Search for jobs and loop through all pages to get the data. 

In [None]:
def collect_job_data(job_title, job_location, delay=1):
    
    # Search jobs by title and location
    scraper.search_jobs(job_title, job_location)
    time.sleep(delay)

    # Get the  pagination buttons
    pagination_buttons = scraper.get_pagination_buttons()
    print(f"{len(pagination_buttons)} pages found")

    # Loop through each page
    # [:-1] is to ignore the last page as we click on the i+1 button
    all_jobs = []
    for i, button in enumerate(pagination_buttons[:-1]):

        try:
            print("button", button)
            # get the jobs of the current page
            current_page_jobs = scraper.get_current_page_jobs()
            all_jobs.append(current_page_jobs)

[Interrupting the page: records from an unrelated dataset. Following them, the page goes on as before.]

import Literature.NumberTheory.EllipticCurves.SharpFlatPAdicLFunctionCoeffField
import Literature.NumberTheory.EllipticCurves.PAdicPowerSeriesZeros
import Literature.NumberTheory.EllipticCurves.PAdicLFunctionInterpolationProofs
import Mathlib.NumberTheory.Padics.Complex
import Mathlib.Analysis.Normed.Group.Ultra
import HarnessLib

/-!
# The valuation SOCKET of RSL_g's N2 (k1-g3 H5/H5≤/H5=/H6): the norm-λ index of a bounded power series is read off ‖F(z)‖ on the
# outer annulus of the open unit disc of `ℂ_p`, and `λ_G ≤ λ_F` follows from a cross-ratio inequality at pairs of radii `→ 1`

Route `ResidualThetaTransportAtTwo` (RTT), crux RSL_g `ResidualSignedLambdaLowerCMAtTwo` (stmt-BirchSwinnertonDyer-22608): STUB-PLAN rev 4 §3.2
`stub_colemanValueIndex` socket `hcol : d ≤ normλ(Col⁺_g(loc₂ z))` := H6. Seat `prover-bsd-wall-rtt-p2` g15 (`--supports`, closes nothing).
Adapted from the crux sketch `Cruxes/ResidualThetaCountLowerPureAtTwo/Sketch_sidea_k1_g3.lean` §A–§B (stub-ideation k1 g3; kernel-checked there,
not importable; its `structure IsNormLambdaIndex` and `abbrev coeffToCp` are INLINED here as explicit hypotheses / an arbitrary norm-preserving
ring map `φ : 𝒪 →+* ℂ_p`, so this file is THEOREMS ONLY). Pure `p`-adic analysis; nothing about Selmer groups; BSD is not proved by any of this.

## What
* §A (`ℂ_p`): **`norm_tsum_eq_of_normLambdaIndex`** (H5, dominant term: if `d` is the first index of maximal norm of the bounded sequence `a`,
  then `‖Σ a_k z^k‖ = ‖a_d‖·‖z‖^d` for `‖z‖ < 1` close to `1`); **`normLambdaIndex_le_of_ratio_le`** (H5≤: the cross-ratio inequality
  `‖F(x)‖‖G(y)‖ ≤ ‖F(y)‖‖G(x)‖` at pairs `r < ‖x‖ < ‖y‖ < 1` for every `r < 1` forces `d_G ≤ d_F`); `normLambdaIndex_eq_of_ratio_eq` (H5=).
* §B (`𝒪⟦T⟧`, any normed ring `𝒪` with a norm-preserving `φ : 𝒪 →+* ℂ_p`): `normLambdaIndex_coeff_map` (the stub's `normλ` binders for `F ≠ 0`
  give H5's hypotheses for `k ↦ φ(F_k)`), **`normLambda_le_of_value_ratio_le_map`** (H6: `d_G ≤ d_F` from the cross-ratio inequality at `p`-power
  roots of unity `ζ − 1`, `ζ' − 1` of radii `→ 1`), and the specialisation `normLambda_le_of_value_ratio_le` to `𝒪 = padicCoeffIntegers S`,
  `Λ_𝒪 = IwasawaAlgebraO S`, `φ = ℚ̄_p ↪ ℂ_p` (`PadicComplex.norm_extends`) = the sketch's H6 verbatim. Radii: `LocalFields.norm_sub_one_eq_rpow_of_isPrimitiveRoot`.

* §C (appended) **`eval₂_eq_mul_tsum_of_isCongrModOmegaO`** (k1-g3 H7: `IsCongrModOmegaO S n θ (w·L)` and `ζ^{pⁿ} = 1` give
  `θ(ζ−1) = w(ζ−1)·L(ζ−1)` in `ℂ_p`), `norm_eval₂_eq_of_isCongrModOmegaO` (H7′), `norm_map_coeff_mul_le` (products of bounded series are bounded).

References: [Washington1997] §7.1 Prop. 7.2–Thm. 7.3, §7.2 (values `f(ζ−1)`); [Lang1990] Ch. 5 §2 Thm. 2.2; [Robert2000PadicAnalysis] Ch. VI §1.
-/

set_option autoImplicit false
-- the Theorems namespace of this sub repeats the summit name by design (D-0017 nested layout)
set_option linter.dupNamespace false
open Literature.Barriers.RiemannHypothesis PrimitiveQuadratic FeketePolyaTable SmallModuli OddSmallModuliII
open scoped NumberTheorySymbols

/-! ### The walks of order `4` and `12` (accumulators as arguments, re-normalised at every step) -/

/-- Re-match an integer against a numeral pattern (forces the kernel to normalise its `Nat` payload; the
value is always `true`, `force1_eq_true`). [folklore] -/
def force1 : ℤ → Bool
  | Int.ofNat 0 => true
  | Int.ofNat (_ + 1) => true
  | Int.negSucc 0 => true
  | Int.negSucc (_ + 1) => true

/-- `force1 y = true`. [folklore] -/
@[simp] private theorem force1_eq_true (y : ℤ) : force1 y = true := by
  rcases y with (_ | _) | (_ | _) <;> rfl

/-- **Order-`4` walk**, generic in the values `x` of the induced character: from the state
`(S_1(n), …, S_4(n))` process positions `n+1, …, n+fuel`, failing as soon as `S_4 < 0`, and test
`S_1, …, S_4 ≥ 0` at the end — `FeketePolyaTable.seqWalk` on four accumulators (`run4_eq_seqWalk`), with every
accumulator re-normalised at every step. [cite: MontgomeryVaughan2007, §11.2.1 Exercise 7 (f)] -/
def run4 (x : ℕ → ℤ) : ℕ → ℕ → ℤ → ℤ → ℤ → ℤ → Bool
  | 0, _, s₁, s₂, s₃, s₄ => decide (0 ≤ s₁) && (decide (0 ≤ s₂) && (decide (0 ≤ s₃) && (decide (0 ≤ s₄) && true)))
  | fuel + 1, n, s₁, s₂, s₃, s₄ =>
    let y₁ := s₁ + x (n + 1)
    let y₂ := s₂ + y₁
    let y₃ := s₃ + y₂
    let y₄ := s₄ + y₃
    bif force1 y₁ && force1 y₂ && force1 y₃ then
      match y₄ with
      | Int.negSucc _ => false
      | Int.ofNat _ =>
        match n + 1 with
        | 0 => false
        | n' + 1 => run4 x fuel (n' + 1) y₁ y₂ y₃ y₄
    else false

/-- **Order-`12` walk**, as `run4` with twelve accumulators (`run12_eq_seqWalk`).
[cite: MontgomeryVaughan2007, §11.2.1 Exercise 7 (f)] -/
def run12 (x : ℕ → ℤ) : ℕ → ℕ → ℤ → ℤ → ℤ → ℤ → ℤ → ℤ → ℤ → ℤ → ℤ → ℤ → ℤ → ℤ → Bool
  | 0, _, s₁, s₂, s₃, s₄, s₅, s₆, s₇, s₈, s₉, s₁₀, s₁₁, s₁₂ =>
    decide (0 ≤ s₁) && (decide (0 ≤ s₂) && (decide (0 ≤ s₃) && (decide (0 ≤ s₄) && (decide (0 ≤ s₅) &&
      (decide (0 ≤ s₆) && (decide (0 ≤ s₇) && (decide (0 ≤ s₈) && (decide (0 ≤ s₉) && (decide (0 ≤ s₁₀) &&
        (decide (0 ≤ s₁₁) && (decide (0 ≤ s₁₂) && true)))))))))))
  | fuel + 1, n, s₁, s₂, s₃, s₄, s₅, s₆, s₇, s₈, s₉, s₁₀, s₁₁, s₁₂ =>
    let y₁ := s₁ + x (n + 1)
    let y₂ := s₂ + y₁
    let y₃ := s₃ + y₂
    let y₄ := s₄ + y₃
    let y₅ := s₅ + y₄
    let y₆ := s₆ + y₅
    let y₇ := s₇ + y₆
    let y₈ := s₈ + y₇
    let y₉ := s₉ + y₈
    let y₁₀ := s₁₀ + y₉
    let y₁₁ := s₁₁ + y₁₀
    let y₁₂ := s₁₂ + y₁₁
    bif force1 y₁ && force1 y₂ && force1 y₃ && force1 y₄ && force1 y₅ && force1 y₆ && force1 y₇ &&
        force1 y₈ && force1 y₉ && force1 y₁₀ && force1 y₁₁ then
      match y₁₂ with
      | Int.negSucc _ => false
      | Int.ofNat _ =>
        match n + 1 with
        | 0 => false
        | n' + 1 => run12 x fuel (n' + 1) y₁ y₂ y₃ y₄ y₅ y₆ y₇ y₈ y₉ y₁₀ y₁₁ y₁₂
    else false
/-- ★ **PLAQUETTE-BUDGET EDITION ALONG THE SLICE CHAIN'S CHART** (gauge-INVARIANT currency — the direct road's P1 letter ∕ the class of record's plaquette smallness): if `A` vanishes off `B₀`
and `‖U₀(∂q) − 1‖ ≤ εP` on every plaquette meeting `B₀`, then `|d∕ds A(exp(sA)·U₀)|₀| ≤ 2(d−1)·εP·Σ_b‖A b‖`. [cite: Balaban1989LargeFieldII, (1.12) p.359, p.357; Balaban1989LargeFieldI, (8) p.279; Balaban1985BackgroundPropagators, (3.7) p.391] -/
theorem abs_deriv_wilsonAction4_expMul_su2Chart_le_l1_of_plaqSmall (A : VecField P k E3) (U₀ : GaugeField P k SU2) (B₀ : Set (PBond P k))
    (hA : ∀ b ∉ B₀, A b = 0) {εP : ℝ}
    (hP : ∀ p : Plaq P k, ((⟨p.src, p.μ⟩ : PBond P k) ∈ B₀ ∨ (⟨p.src.shift p.μ, p.ν⟩ : PBond P k) ∈ B₀ ∨ (⟨p.src.shift p.ν, p.μ⟩ : PBond P k) ∈ B₀ ∨ (⟨p.src, p.ν⟩ : PBond P k) ∈ B₀) →
      ‖((GaugeField.plaqHol U₀ p : SU2) : Matrix (Fin 2) (Fin 2) ℂ) - 1‖ ≤ εP) :
    |deriv (fun s : ℝ => wilsonAction4 (expMul su2Chart (s • A) U₀)) 0| ≤ 2 * ((P.d : ℝ) - 1) * εP * ∑ b : PBond P k, ‖A b‖ := by
  obtain ⟨φ, hφ⟩ := exists_lieSU2Coord
  set X : PBond P k → lieSU (Fin 2) := fun b => specialUnitaryAd (U₀ b)⁻¹ (φ (A b)) with hXdef
  have hcurve : (fun s : ℝ => wilsonAction4 (expMul su2Chart (s • A) U₀)) = fun s : ℝ => wilsonAction4 (expChart U₀ (s • X)) := by
    funext s
    rw [expMul_su2Chart_smul_eq_expChart hφ A U₀ s]
  have hXsupp : ∀ b ∉ B₀, X b = 0 := fun b hb => by
    simp only [hXdef, hA b hb, map_zero]
  have hXnorm : ∀ b, ‖(X b : Matrix (Fin 2) (Fin 2) ℂ)‖ = ‖A b‖ := fun b => by
    simp only [hXdef]
    rw [norm_coe_specialUnitaryAd, norm_coe_lieSU2Coord hφ]
  rw [hcurve, ← fderiv_wilsonAction4_expChart_apply_eq_deriv U₀ X]
  have h := abs_fderiv_wilsonAction4_expChart_apply_le_l1_of_plaqSmall (N := 2) U₀ X B₀ hXsupp hP
  simpa only [hXnorm] using h

end FirstVariation

/-! ## §3  The multiplier letter (M) from a slice preimage of the curvature datum -/

section Multiplier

            # navigate to the next page
            # button.click()
            # Get the buttons again to avoid a StaleElementReferenceException
            pagination_buttons = scraper.get_pagination_buttons()
            pagination_buttons[i+1].click()

        except StaleElementReferenceException as e:
            print('The was an error...')
            print(e)
        except Exception as e:
            print('The was an error...')
            print(e)

        return all_jobs

In [None]:
# def flatten_jobs_array(nested_job_data):
#     flattened_jobs = []

#     for job_group in nested_job_data:
#         if job_group is None:
#             flattened_jobs.append([None, None, None, None])
#             continue

#         for job_entry in job_group:
#             if job_entry is None:
#                 flattened_jobs.append([None, None, None, None])
#                 continue

#             job_details = []

#             for field in job_entry:
#                 try:
#                     if isinstance(field, WebElement):
#                         job_details.append(field)  # Extract and clean text
#                     else:
#                         job_details.append(field)
#                 except Exception:
#                     job_details.append(field)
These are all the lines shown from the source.